Dataset entries:
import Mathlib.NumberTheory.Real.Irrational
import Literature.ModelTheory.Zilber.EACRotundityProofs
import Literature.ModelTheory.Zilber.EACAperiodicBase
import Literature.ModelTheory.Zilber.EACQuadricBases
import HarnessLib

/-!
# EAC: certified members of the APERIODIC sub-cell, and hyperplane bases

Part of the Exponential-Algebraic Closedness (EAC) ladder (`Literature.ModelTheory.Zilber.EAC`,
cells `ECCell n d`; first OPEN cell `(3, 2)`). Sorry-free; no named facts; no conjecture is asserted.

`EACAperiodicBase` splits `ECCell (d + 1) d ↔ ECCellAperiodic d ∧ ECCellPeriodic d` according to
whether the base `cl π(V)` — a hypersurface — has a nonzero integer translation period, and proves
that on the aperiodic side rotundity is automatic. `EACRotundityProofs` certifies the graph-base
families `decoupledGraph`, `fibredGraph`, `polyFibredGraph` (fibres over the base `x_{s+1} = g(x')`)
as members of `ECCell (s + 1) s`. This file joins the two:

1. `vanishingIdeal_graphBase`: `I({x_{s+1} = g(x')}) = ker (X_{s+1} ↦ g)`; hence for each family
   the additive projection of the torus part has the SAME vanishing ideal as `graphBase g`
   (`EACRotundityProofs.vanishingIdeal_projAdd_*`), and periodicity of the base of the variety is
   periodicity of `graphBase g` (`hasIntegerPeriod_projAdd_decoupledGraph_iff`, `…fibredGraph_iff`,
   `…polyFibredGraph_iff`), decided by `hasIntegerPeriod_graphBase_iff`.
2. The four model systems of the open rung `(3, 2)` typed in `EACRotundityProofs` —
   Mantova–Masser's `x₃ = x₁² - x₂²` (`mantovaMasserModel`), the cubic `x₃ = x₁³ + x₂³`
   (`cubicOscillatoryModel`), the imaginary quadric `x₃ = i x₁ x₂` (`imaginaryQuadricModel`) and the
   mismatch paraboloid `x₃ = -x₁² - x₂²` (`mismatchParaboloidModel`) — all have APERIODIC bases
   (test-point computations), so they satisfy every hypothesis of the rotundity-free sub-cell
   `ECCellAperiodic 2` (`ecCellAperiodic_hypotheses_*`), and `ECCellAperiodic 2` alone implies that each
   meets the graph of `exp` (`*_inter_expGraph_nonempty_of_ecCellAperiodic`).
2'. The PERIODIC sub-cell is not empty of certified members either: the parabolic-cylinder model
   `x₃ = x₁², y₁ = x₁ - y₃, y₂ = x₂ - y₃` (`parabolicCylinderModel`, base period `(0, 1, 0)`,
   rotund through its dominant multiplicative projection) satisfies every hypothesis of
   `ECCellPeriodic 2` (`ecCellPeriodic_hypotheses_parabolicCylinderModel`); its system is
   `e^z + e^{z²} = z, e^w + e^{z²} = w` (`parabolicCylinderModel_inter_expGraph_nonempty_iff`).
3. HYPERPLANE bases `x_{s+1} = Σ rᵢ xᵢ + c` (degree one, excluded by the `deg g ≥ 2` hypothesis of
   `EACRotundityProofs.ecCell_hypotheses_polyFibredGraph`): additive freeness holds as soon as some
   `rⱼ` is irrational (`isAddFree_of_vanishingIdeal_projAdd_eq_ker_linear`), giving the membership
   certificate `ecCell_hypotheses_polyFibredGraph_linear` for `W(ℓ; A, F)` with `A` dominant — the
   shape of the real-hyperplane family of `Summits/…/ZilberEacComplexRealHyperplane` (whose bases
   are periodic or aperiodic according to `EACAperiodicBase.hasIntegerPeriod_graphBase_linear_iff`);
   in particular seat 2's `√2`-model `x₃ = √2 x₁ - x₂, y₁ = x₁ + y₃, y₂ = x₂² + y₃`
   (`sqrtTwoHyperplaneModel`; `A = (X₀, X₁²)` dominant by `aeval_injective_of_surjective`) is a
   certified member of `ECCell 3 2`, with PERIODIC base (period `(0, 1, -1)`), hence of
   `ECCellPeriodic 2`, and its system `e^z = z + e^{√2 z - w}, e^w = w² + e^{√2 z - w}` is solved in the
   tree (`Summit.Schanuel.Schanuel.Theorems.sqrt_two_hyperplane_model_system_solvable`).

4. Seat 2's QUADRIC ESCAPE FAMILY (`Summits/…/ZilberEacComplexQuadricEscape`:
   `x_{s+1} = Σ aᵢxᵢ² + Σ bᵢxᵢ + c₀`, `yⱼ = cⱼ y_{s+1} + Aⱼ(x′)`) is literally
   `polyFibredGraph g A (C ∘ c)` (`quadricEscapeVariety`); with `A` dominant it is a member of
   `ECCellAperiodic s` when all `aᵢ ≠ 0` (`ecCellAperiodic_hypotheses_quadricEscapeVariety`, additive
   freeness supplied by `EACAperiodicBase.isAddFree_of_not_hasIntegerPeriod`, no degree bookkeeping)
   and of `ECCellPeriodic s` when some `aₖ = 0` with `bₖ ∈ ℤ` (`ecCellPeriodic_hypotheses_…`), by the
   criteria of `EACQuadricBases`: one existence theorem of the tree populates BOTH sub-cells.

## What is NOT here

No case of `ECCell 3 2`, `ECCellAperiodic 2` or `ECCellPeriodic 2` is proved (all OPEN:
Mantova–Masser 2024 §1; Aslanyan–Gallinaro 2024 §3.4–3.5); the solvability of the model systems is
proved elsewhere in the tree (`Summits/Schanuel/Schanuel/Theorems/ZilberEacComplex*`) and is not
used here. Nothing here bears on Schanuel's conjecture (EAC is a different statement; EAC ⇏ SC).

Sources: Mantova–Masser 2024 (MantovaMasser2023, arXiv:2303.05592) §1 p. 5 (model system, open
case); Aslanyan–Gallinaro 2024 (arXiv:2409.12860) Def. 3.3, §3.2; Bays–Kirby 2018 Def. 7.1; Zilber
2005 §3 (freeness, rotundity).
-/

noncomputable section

» **EXERCISE INSTRUCTIONS**:
When answering, write out each of the lines above exactly as given.

» **SOLUTION TO THIS TASK**:
import Mathlib.NumberTheory.Real.Irrational
import Literature.ModelTheory.Zilber.EACRotundityProofs
import Literature.ModelTheory.Zilber.EACAperiodicBase
import Literature.ModelTheory.Zilber.EACQuadricBases
import HarnessLib

/-!
# EAC: certified members of the APERIODIC sub-cell, and hyperplane bases

Part of the Exponential-Algebraic Closedness (EAC) ladder (`Literature.ModelTheory.Zilber.EAC`,
cells `ECCell n d`; first OPEN cell `(3, 2)`). Sorry-free; no named facts; no conjecture is asserted.

`EACAperiodicBase` splits `ECCell (d + 1) d ↔ ECCellAperiodic d ∧ ECCellPeriodic d` according to
whether the base `cl π(V)` — a hypersurface — has a nonzero integer translation period, and proves
that on the aperiodic side rotundity is automatic. `EACRotundityProofs` certifies the graph-base
families `decoupledGraph`, `fibredGraph`, `polyFibredGraph` (fibres over the base `x_{s+1} = g(x')`)
as members of `ECCell (s + 1) s`. This file joins the two:

1. `vanishingIdeal_graphBase`: `I({x_{s+1} = g(x')}) = ker (X_{s+1} ↦ g)`; hence for each family
   the additive projection of the torus part has the SAME vanishing ideal as `graphBase g`
   (`EACRotundityProofs.vanishingIdeal_projAdd_*`), and periodicity of the base of the variety is
   periodicity of `graphBase g` (`hasIntegerPeriod_projAdd_decoupledGraph_iff`, `…fibredGraph_iff`,
   `…polyFibredGraph_iff`), decided by `hasIntegerPeriod_graphBase_iff`.
2. The four model systems of the open rung `(3, 2)` typed in `EACRotundityProofs` —
   Mantova–Masser's `x₃ = x₁² - x₂²` (`mantovaMasserModel`), the cubic `x₃ = x₁³ + x₂³`
   (`cubicOscillatoryModel`), the imaginary quadric `x₃ = i x₁ x₂` (`imaginaryQuadricModel`) and the
   mismatch paraboloid `x₃ = -x₁² - x₂²` (`mismatchParaboloidModel`) — all have APERIODIC bases
   (test-point computations), so they satisfy every hypothesis of the rotundity-free sub-cell
   `ECCellAperiodic 2` (`ecCellAperiodic_hypotheses_*`), and `ECCellAperiodic 2` alone implies that each
   meets the graph of `exp` (`*_inter_expGraph_nonempty_of_ecCellAperiodic`).
2'. The PERIODIC sub-cell is not empty of certified members either: the parabolic-cylinder model
   `x₃ = x₁², y₁ = x₁ - y₃, y₂ = x₂ - y₃` (`parabolicCylinderModel`, base period `(0, 1, 0)`,
   rotund through its dominant multiplicative projection) satisfies every hypothesis of
   `ECCellPeriodic 2` (`ecCellPeriodic_hypotheses_parabolicCylinderModel`); its system is
   `e^z + e^{z²} = z, e^w + e^{z²} = w` (`parabolicCylinderModel_inter_expGraph_nonempty_iff`).
3. HYPERPLANE bases `x_{s+1} = Σ rᵢ xᵢ + c` (degree one, excluded by the `deg g ≥ 2` hypothesis of
   `EACRotundityProofs.ecCell_hypotheses_polyFibredGraph`): additive freeness holds as soon as some
   `rⱼ` is irrational (`isAddFree_of_vanishingIdeal_projAdd_eq_ker_linear`), giving the membership
   certificate `ecCell_hypotheses_polyFibredGraph_linear` for `W(ℓ; A, F)` with `A` dominant — the
   shape of the real-hyperplane family of `Summits/…/ZilberEacComplexRealHyperplane` (whose bases
   are periodic or aperiodic according to `EACAperiodicBase.hasIntegerPeriod_graphBase_linear_iff`);
   in particular seat 2's `√2`-model `x₃ = √2 x₁ - x₂, y₁ = x₁ + y₃, y₂ = x₂² + y₃`
   (`sqrtTwoHyperplaneModel`; `A = (X₀, X₁²)` dominant by `aeval_injective_of_surjective`) is a
   certified member of `ECCell 3 2`, with PERIODIC base (period `(0, 1, -1)`), hence of
   `ECCellPeriodic 2`, and its system `e^z = z + e^{√2 z - w}, e^w = w² + e^{√2 z - w}` is solved in the
   tree (`Summit.Schanuel.Schanuel.Theorems.sqrt_two_hyperplane_model_system_solvable`).

4. Seat 2's QUADRIC ESCAPE FAMILY (`Summits/…/ZilberEacComplexQuadricEscape`:
   `x_{s+1} = Σ aᵢxᵢ² + Σ bᵢxᵢ + c₀`, `yⱼ = cⱼ y_{s+1} + Aⱼ(x′)`) is literally
   `polyFibredGraph g A (C ∘ c)` (`quadricEscapeVariety`); with `A` dominant it is a member of
   `ECCellAperiodic s` when all `aᵢ ≠ 0` (`ecCellAperiodic_hypotheses_quadricEscapeVariety`, additive
   freeness supplied by `EACAperiodicBase.isAddFree_of_not_hasIntegerPeriod`, no degree bookkeeping)
   and of `ECCellPeriodic s` when some `aₖ = 0` with `bₖ ∈ ℤ` (`ecCellPeriodic_hypotheses_…`), by the
   criteria of `EACQuadricBases`: one existence theorem of the tree populates BOTH sub-cells.

## What is NOT here

No case of `ECCell 3 2`, `ECCellAperiodic 2` or `ECCellPeriodic 2` is proved (all OPEN:
Mantova–Masser 2024 §1; Aslanyan–Gallinaro 2024 §3.4–3.5); the solvability of the model systems is
proved elsewhere in the tree (`Summits/Schanuel/Schanuel/Theorems/ZilberEacComplex*`) and is not
used here. Nothing here bears on Schanuel's conjecture (EAC is a different statement; EAC ⇏ SC).

Sources: Mantova–Masser 2024 (MantovaMasser2023, arXiv:2303.05592) §1 p. 5 (model system, open
case); Aslanyan–Gallinaro 2024 (arXiv:2409.12860) Def. 3.3, §3.2; Bays–Kirby 2018 Def. 7.1; Zilber
2005 §3 (freeness, rotundity).
-/

noncomputable section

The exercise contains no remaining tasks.